ここで、CGIプログラムは複数のクライアントから同時に実行されるということを忘れないでください。ファイルの読み出しは同時に2つのプログラムで行っても多くの場合は問題ありません。一方、ファイルの書き込みを同時に行うことは非常に問題があります。一般には、どちらかの書き込み処理が正しく行われないことになります。こうした書き込み処理は、複数のプログラムが同時に起動しても、順番に行われる必要があります。そのため、あるプログラムが書き込み中には、別のプログラムは待つという動作が必要で、こうした動作はCGIプログラムに組み込む必要があります。こうした一連の手法を「ロック」と呼んでいます。ロックはいろいろな方式がありますが、いちばん単純なのは、あらかじめ決められた名前のディレクトリを作り、ファイルの書き込みを行い、作業が終わるとそのディレクトリを削除するという方式です。その名前のディレクトリが存在しているときには、別のプログラムがファイルへの書き込みをしているということが判断できるという具合です。こうしたファイルシステムを利用して、状態を記録するという手法がもっとも単純な方法ながら、UNIXを使う場合には確実かつ処理能力に悪影響を施さない方法だといえるでしょう。

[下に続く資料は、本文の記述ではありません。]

import Summits.QuantumAdvantage.QuantumAdvantage.Theorems.SymplecticPurityGraphStateSpectrum

/-!
# Crux `DlogGraphFlat` (stmt-QuantumAdvantage-10732), line `Sketch` — stub `stub_dlogWalshRange`

Sector B, `α = 0`: the range bias of the `y`-register of Shor's DLOG graph state
`Σ_x |x⟩|gˣ mod p⟩`. For a prime `p < 2ⁿ` in the window `2ⁿ ≤ p + 2^{⌊53n/100⌋}`, an element
`g` of order `p − 1` modulo `p`, and a non-zero digit mask `β : QReg n`, the digit sign
`w(y) = ∏ᵢ (−1)^{βᵢ yᵢ}` satisfies `|Σ_{x : QReg n} w(g^{ofBits x} mod p)| ≤ 2·2^{⌊53n/100⌋} + 2`.

Proof. Reindex `x` by `m = ofBits x ∈ [0, 2ⁿ)`. For `m < p − 1` the map `m ↦ gᵐ mod p` is a
bijection onto `[1, p)` (injective because `g` has order `p − 1`; the values are non-zero
residues; equal cardinalities), so that part of the sum is
`Σ_{1 ≤ y < p} w(y) = Σ_{y < 2ⁿ} w(y) − w(0) − Σ_{p ≤ y < 2ⁿ} w(y)` with `Σ_{y<2ⁿ} w(y) = 0`
(a non-trivial character of `𝔽₂ⁿ`, `walsh_sum_eq_zero`). The tail `p − 1 ≤ m < 2ⁿ` has
`2ⁿ − p + 1` unimodular terms. Hence the modulus is at most
`(1 + (2ⁿ − p)) + (2ⁿ − p + 1) = 2(2ⁿ − p) + 2 ≤ 2·2^{⌊53n/100⌋} + 2`.
-/

set_option linter.dupNamespace false -- D-0017: single-problem summit ⇒ `QuantumAdvantage.QuantumAdvantage` by design

namespace Summit.QuantumAdvantage.QuantumAdvantage.Theorems.SymplecticPurity

open Finset Literature.Computability.QuantumComplexity Literature.Computability.Cryptography

namespace DlogWalshRange

/-! ### Reindexing registers by integers -/

/-- Reindexing a sum over `n`-bit registers as a sum over `[0, 2ⁿ)` (the bijection
`Nat.ofBits` / `Nat.testBit`). [folklore] -/
theorem sum_qReg_eq_sum_range {M : Type*} [AddCommMonoid M] {n : ℕ} (f : ℕ → M) :
    ∑ x : QReg n, f (Nat.ofBits x) = ∑ m ∈ range (2 ^ n), f m := by
  -- adapted from Literature.Computability.AlgebraicComplexity.BoolGadgets.sum_boolVec_eq_sum_range
  -- (BooleanGadgets.lean), which is not imported here
  refine Finset.sum_nbij' (fun x => Nat.ofBits x) (fun m => fun i : Fin n => m.testBit i)
    ?_ ?_ ?_ ?_ ?_
  · intro x _; exact Finset.mem_range.2 (Nat.ofBits_lt_two_pow x)
  · intro m _; exact Finset.mem_univ _
  · intro x _; funext i; simp
  · intro m hm; rw [Nat.ofBits_testBit, Nat.mod_eq_of_lt (Finset.mem_range.1 hm)]
  · intro x _; rfl

/-- A sum of terms of modulus at most one is bounded by the number of terms. [folklore] -/
theorem abs_sum_le_card_of_abs_le_one {ι : Type*} (s : Finset ι) (f : ι → ℝ)
    (hf : ∀ i ∈ s, |f i| ≤ 1) : |∑ i ∈ s, f i| ≤ s.card := by
  calc |∑ i ∈ s, f i| ≤ ∑ i ∈ s, |f i| := Finset.abs_sum_le_sum_abs _ _
    _ ≤ ∑ _i ∈ s, (1 : ℝ) := Finset.sum_le_sum hf
    _ = s.card := by simp

/-! ### The orbit of an element of order `p − 1` -/

/-- Injectivity of `m ↦ gᵐ mod p` on `[0, p − 1)` when `g` has order `p − 1` modulo the prime
`p` (`gᵃ = gᵇ` with `a, b < orderOf g` forces `a = b`). [folklore] -/
theorem pow_mod_injOn_range (p g : ℕ) (hp : p.Prime) (hg : orderOf (g : ZMod p) = p - 1) :
    Set.InjOn (fun m => g ^ m % p) (range (p - 1) : Finset ℕ) := by
  haveI := Fact.mk hp
  intro m₁ hm₁ m₂ hm₂ h
  have h' : g ^ m₁ % p = g ^ m₂ % p := h
  have e : ∀ m, ((g ^ m % p : ℕ) : ZMod p) = (g : ZMod p) ^ m := fun m => by
    rw [ZMod.natCast_mod, Nat.cast_pow]
  have hpow : (g : ZMod p) ^ m₁ = (g : ZMod p) ^ m₂ := by
    rw [← e m₁, ← e m₂, h']
  refine pow_injOn_Iio_orderOf (x := (g : ZMod p)) ?_ ?_ hpow
  · rw [Set.mem_Iio, hg]; exact Finset.mem_range.1 hm₁
  · rw [Set.mem_Iio, hg]; exact Finset.mem_range.1 hm₂

/-- **The orbit of an element of order `p − 1` covers the non-zero residues once.** For a prime
`p` and `g` with `orderOf (g : ZMod p) = p − 1`, `m ↦ gᵐ mod p` maps `[0, p − 1)` bijectively
onto `[1, p)` (injective by `pow_mod_injOn_range`, the values are non-zero since `g ≠ 0`, and the
two sets have `p − 1` elements). [folklore] -/
theorem image_pow_mod_range_eq_Ico (p g : ℕ) (hp : p.Prime)
    (hg : orderOf (g : ZMod p) = p - 1) :
    (range (p - 1)).image (fun m => g ^ m % p) = Ico 1 p := by
  haveI := Fact.mk hp
  have hg0 : (g : ZMod p) ≠ 0 := by
    intro hz
    have h1 : (g : ZMod p) ^ (p - 1) = 1 := by rw [← hg]; exact pow_orderOf_eq_one _
    rw [hz, zero_pow (Nat.sub_ne_zero_of_lt hp.one_lt)] at h1
    exact zero_ne_one h1
  apply Finset.eq_of_subset_of_card_le
  · intro y hy
    obtain ⟨m, -, rfl⟩ := Finset.mem_image.1 hy
    rw [Finset.mem_Ico]
    refine ⟨Nat.one_le_iff_ne_zero.2 fun h0 => ?_, Nat.mod_lt _ hp.pos⟩
    apply pow_ne_zero m hg0
    have e : ((g ^ m % p : ℕ) : ZMod p) = (g : ZMod p) ^ m := by
      rw [ZMod.natCast_mod, Nat.cast_pow]
    rw [← e, h0, Nat.cast_zero]
  · rw [Nat.card_Ico, Finset.card_image_of_injOn (pow_mod_injOn_range p g hp hg),
      Finset.card_range]

/-! ### The range bias -/

/-- **Range bias, abstract form.** If `|w| ≤ 1` pointwise and `Σ_{y<2ⁿ} w(y) = 0`, then for a
prime `p < 2ⁿ` and `g` of order `p − 1` modulo `p`, `|Σ_{m<2ⁿ} w(gᵐ mod p)| ≤ 2(2ⁿ − p) + 2`:
the orbit part `m < p − 1` equals `Σ_{1≤y<p} w(y) = −w(0) − Σ_{p≤y<2ⁿ} w(y)`, and the tail
`p − 1 ≤ m < 2ⁿ` has `2ⁿ − p + 1` unimodular terms. [folklore] -/
theorem abs_sum_pow_mod_le (n p g : ℕ) (hp : p.Prime) (hpn : p < 2 ^ n)
    (hg : orderOf (g : ZMod p) = p - 1) (w : ℕ → ℝ) (hw1 : ∀ y, |w y| ≤ 1)
    (hw0 : ∑ y ∈ range (2 ^ n), w y = 0) :
    |∑ m ∈ range (2 ^ n), w (g ^ m % p)| ≤ 2 * ((2 ^ n - p : ℕ) : ℝ) + 2 := by
  have hp1 : 1 ≤ p := hp.one_lt.le
  -- split the exponent range at `p - 1`
  rw [← Finset.sum_range_add_sum_Ico _ (show p - 1 ≤ 2 ^ n by omega)]
  -- the orbit part is a permutation of `[1, p)`
  have horbit : ∑ m ∈ range (p - 1), w (g ^ m % p) = ∑ y ∈ Ico 1 p, w y := by
    rw [← image_pow_mod_range_eq_Ico p g hp hg, Finset.sum_image (pow_mod_injOn_range p g hp hg)]
  -- split the value range at `p` and peel off `y = 0`
  have hsplit : ∑ y ∈ Ico 1 p, w y = -(w 0 + ∑ y ∈ Ico p (2 ^ n), w y) := by
    have h1 := Finset.sum_range_add_sum_Ico w hpn.le
    have h2 := Finset.sum_range_eq_add_Ico w hp.pos
    linarith
  rw [horbit, hsplit]
  have htail1 := abs_sum_le_card_of_abs_le_one (Ico p (2 ^ n)) w fun y _ => hw1 y
  have htail2 := abs_sum_le_card_of_abs_le_one (Ico (p - 1) (2 ^ n)) (fun m => w (g ^ m % p))
    fun m _ => hw1 _
  rw [Nat.card_Ico] at htail1 htail2
  have hw00 := hw1 0
  have hcast : ((2 ^ n - (p - 1) : ℕ) : ℝ) = ((2 ^ n - p : ℕ) : ℝ) + 1 := by
    have : 2 ^ n - (p - 1) = (2 ^ n - p) + 1 := by omega
    rw [this]; push_cast; ring
  calc |-(w 0 + ∑ y ∈ Ico p (2 ^ n), w y) + ∑ m ∈ Ico (p - 1) (2 ^ n), w (g ^ m % p)|
      ≤ |-(w 0 + ∑ y ∈ Ico p (2 ^ n), w y)| + |∑ m ∈ Ico (p - 1) (2 ^ n), w (g ^ m % p)| :=
        abs_add_le _ _
    _ ≤ (|w 0| + |∑ y ∈ Ico p (2 ^ n), w y|) + |∑ m ∈ Ico (p - 1) (2 ^ n), w (g ^ m % p)| := by
        rw [abs_neg]
        gcongr
        exact abs_add_le _ _
    _ ≤ (1 + ((2 ^ n - p : ℕ) : ℝ)) + ((2 ^ n - (p - 1) : ℕ) : ℝ) := by gcongr
    _ = 2 * ((2 ^ n - p : ℕ) : ℝ) + 2 := by rw [hcast]; ring

end DlogWalshRange

open DlogWalshRange in
/-- **Stub (sector B, `α = 0`): range bias of the `y`-register.** For a window prime `p < 2ⁿ`,
`2ⁿ ≤ p + 2^{⌊53n/100⌋}`, and `g` of order `p − 1` modulo `p`, every non-trivial Walsh
coefficient of the multiset `{gˣ mod p : x < 2ⁿ}` is at most `2·2^{⌊53n/100⌋} + 2`: the orbit
covers `[1, p−1]` once for `x < p − 1`, the tail `p − 1 ≤ x < 2ⁿ` has `2ⁿ − p + 1` terms, and
`Σ_{y<2ⁿ} (−1)^{β·y} = 0`. [folklore] -/
theorem stub_dlogWalshRange : ∀ (n p g : ℕ), p.Prime → p < 2 ^ n → 2 ^ n ≤ p + 2 ^ (53 * n / 100) →
    orderOf (g : ZMod p) = p - 1 → ∀ β : QReg n, β ≠ (fun _ => false) →
    |∑ x : QReg n, ∏ i : Fin n, (if β i && (g ^ Nat.ofBits x % p).testBit (i : ℕ) then (-1 : ℝ) else 1)|
      ≤ 2 * 2 ^ (53 * n / 100) + 2 := by
  intro n p g hp hpn hwin hg β hβ
  -- the digit sign `w`
  let w : ℕ → ℝ := fun y => ∏ i : Fin n, (if β i && y.testBit (i : ℕ) then (-1 : ℝ) else 1)
  have hw1 : ∀ y, |w y| ≤ 1 := by
    intro y
    show |∏ i : Fin n, (if β i && y.testBit (i : ℕ) then (-1 : ℝ) else 1)| ≤ 1
    rw [Finset.abs_prod]
    refine Finset.prod_le_one (fun i _ => abs_nonneg _) fun i _ => ?_
    split_ifs <;> simp
  have hw0 : ∑ y ∈ range (2 ^ n), w y = 0 := by
    rw [← sum_qReg_eq_sum_range, ← walsh_sum_eq_zero β hβ]
    refine Finset.sum_congr rfl fun x _ => ?_
    refine Finset.prod_congr rfl fun i _ => ?_
    rw [Nat.testBit_ofBits_lt x i i.isLt]
  have hmain := abs_sum_pow_mod_le n p g hp hpn hg w hw1 hw0
  rw [← sum_qReg_eq_sum_range (fun m => w (g ^ m % p))] at hmain
  have h53 : 2 ^ n - p ≤ 2 ^ (53 * n / 100) := by omega
  have h53' : ((2 ^ n - p : ℕ) : ℝ) ≤ 2 ^ (53 * n / 100) := by exact_mod_cast h53
  calc |∑ x : QReg n, ∏ i : Fin n,
          (if β i && (g ^ Nat.ofBits x % p).testBit (i : ℕ) then (-1 : ℝ) else 1)|
      = |∑ x : QReg n, w (g ^ Nat.ofBits x % p)| := rfl
    _ ≤ 2 * ((2 ^ n - p : ℕ) : ℝ) + 2 := hmain
    _ ≤ 2 * 2 ^ (53 * n / 100) + 2 := by linarith

end Summit.QuantumAdvantage.QuantumAdvantage.Theorems.SymplecticPurity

では、実際に簡単な掲示板のCGIプログラムを実際に組み込んで動かしてみます。動かすまでの過程で、必要な設定がどのようなものがあるかを見ていくことにしましょう。
こうしたCGIを利用することで、電子掲示板、すなわち、Webブラウザでメッセージを書き込んだり、あるいは書き込んだメッセージを一覧表示するなどの機能を実現することができます。メッセージを書き込む場合には、フォームを使います。フォームに入力した内容を、CGIで受け付けて、たとえばサーバー上のファイルに残します。ファイルの作成方法は千差万別ですが、ともかく、ファイルに書き込みを記録します。
一方、メッセージを読み出す場合には、書き込んだデータを記録したファイルの中身を取り出して、HTMLの形式に整えて、Webブラウザに対して送信すればいいわけです。

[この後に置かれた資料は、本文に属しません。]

/-- **Boundedness of points of `𝒪⟦X⟧`, I.**  For a ring map `y : 𝒪⟦Xᵢ : i ∈ σ⟧ → ℚ̄₃` which is the
standard embedding on `ℤ₃` and a power series `G` without constant term, `‖y G‖ < 1`: otherwise the
minimal polynomial `μ` of `b = y G` over `ℚ₃`, divided by its constant coefficient, has coefficients
in `ℤ₃` and constant term `1`, so `q(G)` is a unit of `𝒪⟦X⟧` mapping to `q(b) = 0`. -/
theorem norm_lt_one_of_constantCoeff_eq_zero {σ : Type*} {𝒪 : Type*} [CommRing 𝒪]
    [Algebra ℤ_[3] 𝒪] (y : MvPowerSeries σ 𝒪 →+* PadicAlgCl 3)
    (hy : y.comp (algebraMap ℤ_[3] (MvPowerSeries σ 𝒪)) = algebraMap ℤ_[3] (PadicAlgCl 3))
    {G : MvPowerSeries σ 𝒪} (hG : MvPowerSeries.constantCoeff G = 0) : ‖y G‖ < 1 := by
  set b := y G with hb_def
  by_contra hb
  rw [not_lt] at hb
  have hb0 : b ≠ 0 := by
    rintro h; rw [h, norm_zero] at hb; exact not_lt.mpr hb one_pos
  have hint : IsIntegral ℚ_[3] b := (Algebra.IsAlgebraic.isAlgebraic b).isIntegral
  set μ := minpoly ℚ_[3] b with hμ_def
  set d := μ.natDegree with hd_def
  have hd : 0 < d := minpoly.natDegree_pos hint
  have hμ0 : μ.coeff 0 ≠ 0 := minpoly.coeff_zero_ne_zero hint hb0
  -- `‖μ₀‖ = ‖b‖ ^ d`
  have hc0 : ‖μ.coeff 0‖ = ‖b‖ ^ d := by
    have h := spectralNorm.spectralNorm_eq_norm_coeff_zero_rpow ℚ_[3] (PadicAlgCl 3) b
    rw [PadicAlgCl.spectralNorm_eq 3] at h
    have hdpos : (0 : ℝ) < (d : ℝ) := by exact_mod_cast hd
    have h' : ‖b‖ ^ (d : ℝ) = (‖μ.coeff 0‖ ^ (1 / (d : ℝ))) ^ (d : ℝ) := by rw [← h]
    rw [← Real.rpow_mul (norm_nonneg _), one_div_mul_cancel hdpos.ne', Real.rpow_one,
      Real.rpow_natCast] at h'
    exact h'.symm
  -- all coefficients of `μ` are bounded by `‖μ₀‖`
  have hcoeff : ∀ n, ‖μ.coeff n‖ ≤ ‖μ.coeff 0‖ := by
    intro n
    rcases lt_trichotomy n d with hn | hn | hn
    · calc ‖μ.coeff n‖ ≤ ‖b‖ ^ (d - n) := norm_coeff_minpoly_le b hn
        _ ≤ ‖b‖ ^ d := pow_le_pow_right₀ hb (Nat.sub_le d n)
        _ = ‖μ.coeff 0‖ := hc0.symm
    · have : μ.coeff n = 1 := by rw [hn]; exact (minpoly.monic hint).coeff_natDegree
      rw [this, norm_one, hc0]
      exact one_le_pow₀ hb
    · rw [coeff_eq_zero_of_natDegree_lt hn, norm_zero]; exact norm_nonneg _
  -- `q = μ / μ₀` has coefficients of norm `≤ 1`, hence lifts to `ℤ₃[X]`
  set q : ℚ_[3][X] := μ * C (μ.coeff 0)⁻¹ with hq_def
  have hqc : ∀ n, q.coeff n = μ.coeff n * (μ.coeff 0)⁻¹ := fun n => by rw [hq_def, coeff_mul_C]
  have hq1 : ∀ n, ‖q.coeff n‖ ≤ 1 := by
    intro n
    rw [hqc, norm_mul, norm_inv]
    have hpos : 0 < ‖μ.coeff 0‖ := norm_pos_iff.mpr hμ0
    rw [mul_inv_le_iff₀ hpos, one_mul]
    exact hcoeff n
  obtain ⟨q', hq'⟩ : ∃ q' : ℤ_[3][X], q'.map (algebraMap ℤ_[3] ℚ_[3]) = q := by
    rw [← mem_lifts, lifts_iff_coeff_lifts]
    intro n
    exact ⟨⟨q.coeff n, hq1 n⟩, rfl⟩
  have hq'0 : q'.coeff 0 = 1 := by
    have h := congrArg (fun p : ℚ_[3][X] => p.coeff 0) hq'
    simp only [coeff_map] at h
    rw [hqc, mul_inv_cancel₀ hμ0] at h
    exact IsFractionRing.injective ℤ_[3] ℚ_[3] (by rw [h, map_one])
  -- `Q = q'(G)` is a unit of `𝒪⟦X⟧` ...
  set Q : MvPowerSeries σ 𝒪 := q'.eval₂ (algebraMap ℤ_[3] (MvPowerSeries σ 𝒪)) G with hQ_def
  have hQunit : IsUnit Q := by
    rw [MvPowerSeries.isUnit_iff_constantCoeff, hQ_def, hom_eval₂, hG, eval₂_at_zero, hq'0,
      map_one]
    exact isUnit_one
  -- ... mapping to `q(b) = 0`
  have hyQ : y Q = 0 := by
    rw [hQ_def, hom_eval₂, hy, IsScalarTower.algebraMap_eq ℤ_[3] ℚ_[3] (PadicAlgCl 3),
      ← eval₂_map, hq', hq_def, eval₂_mul, eval₂_C]
    have : μ.eval₂ (algebraMap ℚ_[3] (PadicAlgCl 3)) b = 0 := minpoly.aeval ℚ_[3] b
    rw [this, zero_mul]
  exact (hQunit.map y).ne_zero hyQ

こうしたファイルの書き込みや読み込みという機能は、HTMLだけではできません。どうしても、サーバー上でプログラムを実行させないとできないのです。
CGIプログラムは、kimeicho.cgiというファイルで、中身はperlで作成されています。まず、このファイルが必要です。また、このプログラムを動かすためにjcode.plというファイルも必要です。これもダウンロードします。以下のリンクから、files.lzhというファイルをダウロードできます。それを解凍すると、2つのファイルが得られます。
jcode.plはperlで作られたプログラムが収められており、汎用的に使うようなプログラムの断片を提供するものです。こうしたファイルなどを「ライブラリ」と呼びます。
kimeicho.cgiは次のような使い方をします。まず、メッセージを書き込むときには、POSTメソッドでkimeicho.cgiを呼び出しますが、Query Stringを次のように設定します。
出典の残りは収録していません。